Dataset entries:

import Summits.AtomisticToContinuum.Crystallization.Theorems.ChargedEnergyGap.Negative.Unconditional
import Summits.AtomisticToContinuum.Crystallization.Theorems.PhononSlackCertificatesAllBadGapFloor

/-!
# The energy budget of Lennard-Jones ground states: `0 ≤ 𝓔(x^N) − N·e* = o(N)`

Crux `SquareWellLayerCake.GapTwelveToBarlow` (stmt-AtomisticToContinuum-15807), line `Sketch`,
helper for the energetic stubs `stub_relaxedRigidity` / `stub_uniformSpacing` (card
`estar-absorbing-priced-pieces`): the ONLY two uses of minimality the line makes are the floor
`N·e* ≤ 𝓔_LJ(y)` for every injective `y` (tree:
`PhononSlackCertificatesAllBadGapFloor.card_mul_iInf_le_interactionEnergy`) and the trial bound
`E(N)/N → e*` (tree: `ChargedEnergyGapNegative.crysEnergyLimit`).  Packaged here for a ground-state
sequence `x` (`𝓔(x^N) = E(N)`):

* `excess_nonneg` — `0 ≤ 𝓔(x^N) − N·e*`;
* `tendsto_excess_div` — `(𝓔(x^N) − N·e*)/N → 0`;
* `stub_groundStateBudget` — registered closed form (both facts).

`e* := ⨅_Q e(Q)` over periodic configurations.  No named fact is used.
-/

noncomputable section

namespace Summit.AtomisticToContinuum.Crystallization.Theorems.SquareWellLayerCakeGapTwelveToBarlow

open Filter Literature.MathematicalPhysics.StatisticalMechanics

/-- The excess of a ground state over the periodic floor is non-negative: `N·e* ≤ 𝓔(x)`.
[folklore] -/
theorem excess_nonneg {N : ℕ} {x : Fin N → EuclideanSpace ℝ (Fin 3)}
    (hx : IsGroundState lennardJones x) :
    0 ≤ interactionEnergy lennardJones x -
      (N : ℝ) * (⨅ Q : PeriodicConfiguration 3, Q.energyPerParticle lennardJones) :=
  sub_nonneg.2 (PhononSlackCertificatesAllBadGapFloor.card_mul_iInf_le_interactionEnergy hx.1)

/-- The excess per particle of a ground-state sequence tends to zero:
`(𝓔(x^N) − N·e*)/N = E(N)/N − e* → 0`. [folklore] -/
theorem tendsto_excess_div (x : (N : ℕ) → (Fin N → EuclideanSpace ℝ (Fin 3)))
    (hx : ∀ N, IsGroundState lennardJones (x N)) :
    Tendsto (fun N : ℕ => (interactionEnergy lennardJones (x N) -
        (N : ℝ) * (⨅ Q : PeriodicConfiguration 3, Q.energyPerParticle lennardJones)) / N)
      atTop (nhds 0) := by
  set eStar : ℝ := ⨅ Q : PeriodicConfiguration 3, Q.energyPerParticle lennardJones with heStar
  have hlim : Tendsto (fun N : ℕ => groundStateEnergy lennardJones 3 N / N - eStar) atTop (nhds 0) := by
    have h := (ChargedEnergyGapNegative.crysEnergyLimit).sub_const eStar
    rwa [sub_self] at h
  refine hlim.congr' ?_
  filter_upwards [eventually_ge_atTop 1] with N hN
  have hN : (N : ℝ) ≠ 0 := by exact_mod_cast (Nat.one_le_iff_ne_zero.1 hN)
  rw [← (hx N).2, sub_div, mul_div_cancel_left₀ _ hN]

/-- **Registered closed form**: for every sequence of Lennard-Jones ground states, every excess
`𝓔(x^N) − N·e*` is non-negative and the excess per particle tends to zero. [folklore] -/
theorem stub_groundStateBudget :
    ∀ x : (N : ℕ) → (Fin N → EuclideanSpace ℝ (Fin 3)),
      (∀ N, IsGroundState lennardJones (x N)) →
      (∀ N : ℕ, 0 ≤ interactionEnergy lennardJones (x N) -
        (N : ℝ) * (⨅ Q : PeriodicConfiguration 3, Q.energyPerParticle lennardJones)) ∧
      Filter.Tendsto (fun N : ℕ => (interactionEnergy lennardJones (x N) -
        (N : ℝ) * (⨅ Q : PeriodicConfiguration 3, Q.energyPerParticle lennardJones)) / N)
        Filter.atTop (nhds 0) :=
  fun x hx => ⟨fun N => excess_nonneg (hx N), tendsto_excess_div x hx⟩

end Summit.AtomisticToContinuum.Crystallization.Theorems.SquareWellLayerCakeGapTwelveToBarlow

end
import Mathlib

/-!
# Kernel certificate: the 2-adic square test behind the (√2)-criterion for the five ℚ(ζ₈)-instances
(P7-Zeta8Instance v1 §1; P2-MoonenClasses v1 §2 row (15); p2-scripts/zeta8_criterion.py; seat p2, pub-hodge-repro0)

`ℤ₂[√2]/(4√2) ≅ ℤ/8 × ℤ/4` via `a + b√2 ↦ (a mod 8, b mod 4)` (the ideal `(4√2)` is `{8d + 4c√2}`), with
`(x + y√2)² = (x² + 2y²) + 2xy·√2`. If `−β = z²` with `z = x + y√2 ∈ ℤ₂[√2]` (a square in `ℚ₂(√2)` of a 2-adic
integer is the square of a 2-adic integer: even valuation `≥ 0`), reducing mod `4√2` gives `(x, y) ∈ ℤ/8 × ℤ/4` with
`(x² + 2y² mod 8, 2xy mod 4) = (−a mod 8, −b mod 4)` for `β = a + b√2`. Certified by `decide`:
* `no_square`: NO such `(x, y)` exists for `β ∈ {3+√2, 5+√2, 4+√2, 3, 2+√2}` — hence `−β ∉ ℚ₂(√2)^{×2}`, i.e. `(√2)` is not
  completely split in `K_D/K_D⁺` for any of the five instances (P2-MoonenClasses §2, row (15));
* `unit_squares`: the squares of units (`x` odd) fall into exactly the two classes `(1, 0)` and `(3, 2)` (the latter `= (1+√2)²`);
* controls: solutions DO exist for `−7` (`≡ 1 mod 8`) and for `−(13 + 2√2)` (`≡ 3 + 2√2`) — the two fields that
  zeta8_split.gp finds completely split — and none for `−(9 + 2√2)` (not split there).
The converse direction (a solution mod `4√2` makes `−β` a genuine square, by Hensel: units `≡ 1 mod 4√2` are squares) is
not needed for the five negative verdicts and is not certified here.
-/

namespace HodgeRepro0.Zeta8Criterion

/-- the square of `x + y√2` reduced mod `4√2`: the pair `(x² + 2y² mod 8, 2xy mod 4)` -/
def sq (x : Fin 8) (y : Fin 4) : Fin 8 × Fin 4 :=
  (⟨(x.val * x.val + 2 * y.val * y.val) % 8, Nat.mod_lt _ (by decide)⟩,
   ⟨(2 * x.val * y.val) % 4, Nat.mod_lt _ (by decide)⟩)

/-- `−β` reduced mod `4√2` for `β = a + b√2` with `a, b ≥ 0`: the pair `(−a mod 8, −b mod 4)` -/
def negClass (a b : Nat) : Fin 8 × Fin 4 :=
  (⟨(8 - a % 8) % 8, Nat.mod_lt _ (by decide)⟩, ⟨(4 - b % 4) % 4, Nat.mod_lt _ (by decide)⟩)

/-- the five `β = a + b√2` of P7-Zeta8Instance §1 as pairs `(a, b)`: `3+√2, 5+√2, 4+√2, 3, 2+√2` -/
def betas : List (Nat × Nat) := [(3, 1), (5, 1), (4, 1), (3, 0), (2, 1)]

/-- no `z = x + y√2` has `z² ≡ −β (mod 4√2)` for any of the five `β` -/
theorem no_square : ∀ β ∈ betas, ∀ x : Fin 8, ∀ y : Fin 4, sq x y ≠ negClass β.1 β.2 := by decide

/-- the unit squares mod `4√2` are exactly the classes `1` and `3 + 2√2` -/
theorem unit_squares : ∀ x : Fin 8, ∀ y : Fin 4, x.val % 2 = 1 →
    sq x y = ((1 : Fin 8), (0 : Fin 4)) ∨ sq x y = ((3 : Fin 8), (2 : Fin 4)) := by decide

/-- both classes occur (`1 = 1²`, `3 + 2√2 = (1 + √2)²`) -/
theorem unit_squares_attained : sq 1 0 = ((1 : Fin 8), (0 : Fin 4)) ∧ sq 1 1 = ((3 : Fin 8), (2 : Fin 4)) := by decide

/-- control: `−7 ≡ 1 (mod 8)` is a square class (β = 7 is completely split, zeta8_split.gp) -/
theorem control_seven : ∃ x : Fin 8, ∃ y : Fin 4, sq x y = negClass 7 0 := by decide

/-- control: `−(13 + 2√2) ≡ 3 + 2√2 (mod 4√2)` is a square class (β = 13 + 2√2 is completely split, zeta8_split.gp) -/
theorem control_thirteen : ∃ x : Fin 8, ∃ y : Fin 4, sq x y = negClass 13 2 := by decide

/-- control: `−(9 + 2√2)` is not a square class (β = 9 + 2√2 is not completely split, zeta8_split.gp) -/
theorem control_nine : ∀ x : Fin 8, ∀ y : Fin 4, sq x y ≠ negClass 9 2 := by decide

end HodgeRepro0.Zeta8Criterion
import Mathlib
import HarnessLib
import Summits.ValiantsHypothesis.ValiantsHypothesis.Theses.MonotoneRestoration
import Literature.Computability.AlgebraicComplexity.ArithCircuitProofs
import Literature.Computability.AlgebraicComplexity.RazElusiveGeneralRouteProofs
import Literature.Computability.AlgebraicComplexity.ValiantConjectureEquivProofs

/-!
# ValiantsHypothesis / MonotoneRestoration — `MonotoneRestorationQP`, line `Sketch`, wave 3

Support file for crux item `stmt-ValiantsHypothesis-15886`
(`Summit.ValiantsHypothesis.ValiantsHypothesis.Theses.MonotoneRestoration.MonotoneRestorationQP`),
line `Sketch`, stub `stub_vh_implies_nonInjective_monotoneHard`.

FACT 0. The "non-injective maps" polynomial
`NI n = ∑ ψ : Fin n → Fin n, (if Injective ψ then 0 else ∏ i, X (i, ψ i))`
satisfies, over every commutative semiring, `NI n + per n = ∏ i, ∑ j, X (i, j)`
(`nonInjective_add_perPoly`): split the expansion of the product of the row sums according to
whether the choice function `ψ` is injective, and identify injective self-maps of `Fin n` with
permutations. Consequently Valiant's hypothesis ALONE predicts that `NI` is monotone-hard: a
monotone (`ℝ≥0`) circuit of size `(n+2)^c` for `NI n` is a circuit over `ℂ` for its
complexification (`ArithCircuit.complexity_map_le`), whence
`per n = ∏ i, ∑ j, X (i, j) + (-1) • NI n` gets circuits of polynomial size over `ℂ`, i.e. the
permanent family is p-computable, i.e. `VP ℂ = VNP ℂ` (`isPComputable_perPoly_complex_iff`,
von zur Gathen 1987 Prop. 4.8 / Bürgisser 2000 Rem. 2.11, proved in the tree).

No new definitions: the family is written as the literal sum everywhere.
-/

-- `Summit.ValiantsHypothesis.ValiantsHypothesis.…` is the tree's mandated single-conjunct layout
-- (Sub = Summit), so the duplicated namespace component is intended.
set_option linter.dupNamespace false

namespace Summit.ValiantsHypothesis.ValiantsHypothesis.Theorems

open Summit.ValiantsHypothesis.ValiantsHypothesis.Theses.MonotoneRestoration
open Literature.Computability.AlgebraicComplexity

/-- The generic permanent as a sum over permutations of ROW-indexed products,
`per = ∑ σ, ∏ i, X (i, σ i)` (transpose of Mathlib's column-indexed `Matrix.permanent`).
[folklore] -/
theorem perPoly_eq_sum_perm_rowProd (n : ℕ) (R : Type*) [CommSemiring R] :
    perPoly (Fin n) R =
      ∑ σ : Equiv.Perm (Fin n), ∏ i : Fin n, (MvPolynomial.X (i, σ i) : MvPolynomial _ R) := by
  rw [perPoly, ← Matrix.permanent_transpose]
  simp [Matrix.permanent, Matrix.transpose_apply, Matrix.mvPolynomialX_apply]

/-- On a finite type the injective self-maps are the permutations: a sum over `Equiv.Perm (Fin n)`
is the sum over the injective `ψ : Fin n → Fin n` of the same function of the underlying map.
[folklore] -/
theorem sum_perm_eq_sum_filter_injective' {n : ℕ} {M : Type*} [AddCommMonoid M]
    (F : (Fin n → Fin n) → M) :
    ∑ σ : Equiv.Perm (Fin n), F σ =
      ∑ ψ ∈ (Finset.univ : Finset (Fin n → Fin n)).filter (fun ψ => Function.Injective ψ), F ψ := by
  rw [Finset.sum_subtype ((Finset.univ : Finset (Fin n → Fin n)).filter
      (fun ψ => Function.Injective ψ)) (p := fun ψ => Function.Injective ψ) (by simp)]
  refine Fintype.sum_bijective (fun σ => ⟨σ, σ.injective⟩) ⟨?_, ?_⟩ _ _ (fun σ => rfl)
  · intro σ τ hστ
    exact Equiv.ext (congrFun (congrArg Subtype.val hστ))
  · rintro ⟨ψ, hψ⟩
    exact ⟨Equiv.ofBijective ψ (Finite.injective_iff_bijective.1 hψ), rfl⟩

/-- **Fact 0** (any commutative semiring): `NI n + per n = ∏ i, ∑ j, X (i, j)` — expanding the
product of the row sums gives `∑_{ψ : Fin n → Fin n} ∏ i, X (i, ψ i)` (`Fintype.prod_sum`); the
injective `ψ` contribute the permanent, the non-injective ones `NI n`. [folklore] -/
theorem nonInjective_add_perPoly (n : ℕ) (R : Type*) [CommSemiring R] :
    (∑ ψ : Fin n → Fin n, if Function.Injective ψ then (0 : MvPolynomial (Fin n × Fin n) R)
        else ∏ i : Fin n, MvPolynomial.X (i, ψ i)) + perPoly (Fin n) R =
      ∏ i : Fin n, ∑ j : Fin n, MvPolynomial.X (i, j) := by
  rw [perPoly_eq_sum_perm_rowProd,
    sum_perm_eq_sum_filter_injective' (fun ψ : Fin n → Fin n =>
      ∏ i : Fin n, (MvPolynomial.X (i, ψ i) : MvPolynomial (Fin n × Fin n) R)),
    Finset.sum_ite, Finset.sum_const_zero, zero_add, Finset.sum_filter_not_add_sum_filter,
    Fintype.prod_sum]

/-- **Fact 0 over `ℂ`, complexified**: with `φ : ℝ≥0 → ℝ → ℂ`,
`map φ (NI n) + per n = ∏ i, ∑ j, X (i, j)` in `ℂ[x_ij]`. [folklore] -/
theorem map_nonInjective_add_perPoly (n : ℕ) :
    MvPolynomial.map (Complex.ofRealHom.comp NNReal.toRealHom)
        (∑ ψ : Fin n → Fin n, if Function.Injective ψ then (0 : MvPolynomial (Fin n × Fin n) NNReal)
          else ∏ i : Fin n, MvPolynomial.X (i, ψ i)) + perPoly (Fin n) ℂ =
      ∏ i : Fin n, ∑ j : Fin n, MvPolynomial.X (i, j) := by
  have hmap : MvPolynomial.map (Complex.ofRealHom.comp NNReal.toRealHom)
      (∑ ψ : Fin n → Fin n, if Function.Injective ψ then (0 : MvPolynomial (Fin n × Fin n) NNReal)
        else ∏ i : Fin n, MvPolynomial.X (i, ψ i)) =
      ∑ ψ : Fin n → Fin n, if Function.Injective ψ then (0 : MvPolynomial (Fin n × Fin n) ℂ)
        else ∏ i : Fin n, MvPolynomial.X (i, ψ i) := by
    simp only [map_sum, apply_ite, map_zero, map_prod, MvPolynomial.map_X]
  rw [hmap, nonInjective_add_perPoly]

/-- Subtraction costs two gates: if `f + g = h` over a commutative ring then
`L(g) = L(h + (-1) • f) ≤ L(h) + (L(f) + 1) + 1` (Bürgisser 2000, §2.1). [folklore] -/
theorem complexity_le_of_add_eq {k : Type*} [CommRing k] {σ : Type*}
    (f g h : MvPolynomial σ k) (hfg : f + g = h) :
    complexity g ≤ complexity h + (complexity f + 1) + 1 := by
  have hg : g = h + (-1 : k) • f := by
    rw [← hfg, neg_one_smul, ← sub_eq_add_neg, add_sub_cancel_left]
  rw [hg]
  calc complexity (h + (-1 : k) • f)
      ≤ complexity h + complexity ((-1 : k) • f) + 1 := complexity_add_le_holds _ _
    _ ≤ complexity h + (complexity f + 1) + 1 := by
        gcongr
        exact complexity_smul_le_holds _ _

/-- The product of the row sums `∏ i, ∑ j, X (i, j)` has circuits of size `≤ n·n + n`
(`n` sum gates per row, `n` product gates; variables are free). [folklore] -/
theorem complexity_prod_rowSum_le (n : ℕ) (k : Type*) [CommSemiring k] :
    complexity (∏ i : Fin n, ∑ j : Fin n, (MvPolynomial.X (i, j) : MvPolynomial (Fin n × Fin n) k))
      ≤ n * n + n := by
  calc complexity (∏ i : Fin n, ∑ j : Fin n,
        (MvPolynomial.X (i, j) : MvPolynomial (Fin n × Fin n) k))
      ≤ ∑ i : Fin n, complexity (∑ j : Fin n,
          (MvPolynomial.X (i, j) : MvPolynomial (Fin n × Fin n) k)) +
          (Finset.univ : Finset (Fin n)).card := complexity_finset_prod_le _ _
    _ ≤ ∑ _i : Fin n, n + (Finset.univ : Finset (Fin n)).card := by
        gcongr with i _
        calc complexity (∑ j : Fin n, (MvPolynomial.X (i, j) : MvPolynomial (Fin n × Fin n) k))
            ≤ ∑ j : Fin n, complexity (MvPolynomial.X (i, j) : MvPolynomial (Fin n × Fin n) k) +
                (Finset.univ : Finset (Fin n)).card := complexity_finset_sum_le _ _
          _ = n := by
              have hX : ∀ j : Fin n,
                  complexity (MvPolynomial.X (i, j) : MvPolynomial (Fin n × Fin n) k) = 0 :=
                fun j => complexity_X_holds _
              simp [hX]
    _ = n * n + n := by simp

/-- Crude arithmetic: `n·n + n + ((n+2)^c + 1) + 1 ≤ (n+2)^(c+3)`. [folklore] -/
theorem vhImpliesNIHard_arith (n c : ℕ) :
    n * n + n + ((n + 2) ^ c + 1) + 1 ≤ (n + 2) ^ (c + 3) := by
  have h1 : n * n + n + 2 ≤ (n + 2) ^ 2 := by nlinarith
  have h2 : (n + 2) ^ 2 ≤ (n + 2) ^ (c + 2) :=
    Nat.pow_le_pow_right (by omega) (by omega)
  have h3 : (n + 2) ^ c ≤ (n + 2) ^ (c + 2) :=
    Nat.pow_le_pow_right (by omega) (by omega)
  have h4 : 2 * (n + 2) ^ (c + 2) ≤ (n + 2) ^ (c + 3) :=
    calc 2 * (n + 2) ^ (c + 2) ≤ (n + 2) * (n + 2) ^ (c + 2) :=
          Nat.mul_le_mul_right _ (by omega)
      _ = (n + 2) ^ (c + 3) := by ring
  omega

/-- Arithmetic: `(n + 2)^c ≤ n^(2c + 3^c) + (2c + 3^c)` for all `n, c` — the `(n+2)^c` shape
rewritten in the `n^c' + c'` shape of `IsPBounded` (same statement as
`targetImpliesCrux_pow_bound` of the sibling module `MonotoneRestorationTargetImpliesCrux`,
repeated privately to keep this file's imports independent of it). [folklore] -/
private theorem vhImpliesNIHard_pow_bound (n c : ℕ) :
    (n + 2) ^ c ≤ n ^ (2 * c + 3 ^ c) + (2 * c + 3 ^ c) := by
  rcases Nat.lt_or_ge n 2 with hn | hn
  · calc (n + 2) ^ c ≤ 3 ^ c := Nat.pow_le_pow_left (by omega) c
      _ ≤ 2 * c + 3 ^ c := Nat.le_add_left _ _
      _ ≤ n ^ (2 * c + 3 ^ c) + (2 * c + 3 ^ c) := Nat.le_add_left _ _
  · have h1 : n + 2 ≤ n * n := by nlinarith
    calc (n + 2) ^ c ≤ (n * n) ^ c := Nat.pow_le_pow_left h1 c
      _ = n ^ (2 * c) := by rw [← pow_two, ← pow_mul]
      _ ≤ n ^ (2 * c + 3 ^ c) := Nat.pow_le_pow_right (by omega) (Nat.le_add_right _ _)
      _ ≤ n ^ (2 * c + 3 ^ c) + (2 * c + 3 ^ c) := Nat.le_add_right _ _

/-- **Polynomial circuits for the permanent from monotone circuits for `NI`.** If `NI n` has
monotone complexity `≤ (n+2)^c` then `per n ∈ ℂ[x_ij]` has complexity `≤ (n+2)^(c+3)`:
`per n = ∏ i, ∑ j, X (i, j) + (-1) • map φ (NI n)` and mapping a circuit along `φ : ℝ≥0 → ℂ`
does not increase its size (`ArithCircuit.complexity_map_le`). [folklore] -/
theorem complexity_perPoly_le_of_nonInjective (c n : ℕ)
    (hc : complexity (k := NNReal)
      (∑ ψ : Fin n → Fin n, if Function.Injective ψ then (0 : MvPolynomial (Fin n × Fin n) NNReal)
        else ∏ i : Fin n, MvPolynomial.X (i, ψ i)) ≤ (n + 2) ^ c) :
    complexity (perPoly (Fin n) ℂ) ≤ (n + 2) ^ (c + 3) := by
  have hmapc : complexity (MvPolynomial.map (Complex.ofRealHom.comp NNReal.toRealHom)
      (∑ ψ : Fin n → Fin n, if Function.Injective ψ then (0 : MvPolynomial (Fin n × Fin n) NNReal)
        else ∏ i : Fin n, MvPolynomial.X (i, ψ i))) ≤ (n + 2) ^ c :=
    (ArithCircuit.complexity_map_le _ _).trans hc
  calc complexity (perPoly (Fin n) ℂ)
      ≤ complexity (∏ i : Fin n, ∑ j : Fin n,
            (MvPolynomial.X (i, j) : MvPolynomial (Fin n × Fin n) ℂ)) +
          (complexity (MvPolynomial.map (Complex.ofRealHom.comp NNReal.toRealHom)
            (∑ ψ : Fin n → Fin n, if Function.Injective ψ then
              (0 : MvPolynomial (Fin n × Fin n) NNReal)
              else ∏ i : Fin n, MvPolynomial.X (i, ψ i))) + 1) + 1 :=
        complexity_le_of_add_eq _ _ _ (map_nonInjective_add_perPoly n)
    _ ≤ (n * n + n) + ((n + 2) ^ c + 1) + 1 := by
        gcongr
        exact complexity_prod_rowSum_le n ℂ
    _ ≤ (n + 2) ^ (c + 3) := vhImpliesNIHard_arith n c

/-- W3a (**VH ⇒ `NI` is monotone-hard**). If Valiant's hypothesis `VP ℂ ≠ VNP ℂ` holds, then the
non-injective-maps polynomials `NI n` have no monotone (`ℝ≥0`) circuits of size `(n+2)^c`:
otherwise Fact 0 gives the permanent polynomial-size circuits over `ℂ`
(`complexity_perPoly_le_of_nonInjective`), i.e. the permanent family is p-computable, which over
`ℂ` is equivalent to `VP ℂ = VNP ℂ` (`isPComputable_perPoly_complex_iff`; von zur Gathen 1987,
Prop. 4.8; Bürgisser 2000, Rem. 2.11). [folklore] -/
theorem stub_vh_implies_nonInjective_monotoneHard : _root_.ValiantsHypothesis →
    ¬ ∃ c : ℕ, ∀ n : ℕ, complexity (k := NNReal)
      (∑ ψ : Fin n → Fin n, if Function.Injective ψ then (0 : MvPolynomial (Fin n × Fin n) NNReal)
        else ∏ i : Fin n, MvPolynomial.X (i, ψ i)) ≤ (n + 2) ^ c := by
  rintro hVH ⟨c, hc⟩
  apply hVH
  show VP ℂ = VNP ℂ
  rw [← isPComputable_perPoly_complex_iff]
  refine ⟨2 * (c + 3) + 3 ^ (c + 3), fun n => ?_⟩
  exact (complexity_perPoly_le_of_nonInjective c n (hc n)).trans
    (vhImpliesNIHard_pow_bound n (c + 3))

end Summit.ValiantsHypothesis.ValiantsHypothesis.Theorems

▶ Problem requirements: Within the entries, find all lines holding "that" and copy each one.

▶ Answer:
* controls: solutions DO exist for `−7` (`≡ 1 mod 8`) and for `−(13 + 2√2)` (`≡ 3 + 2√2`) — the two fields that
permutations. Consequently Valiant's hypothesis ALONE predicts that `NI` is monotone-hard: a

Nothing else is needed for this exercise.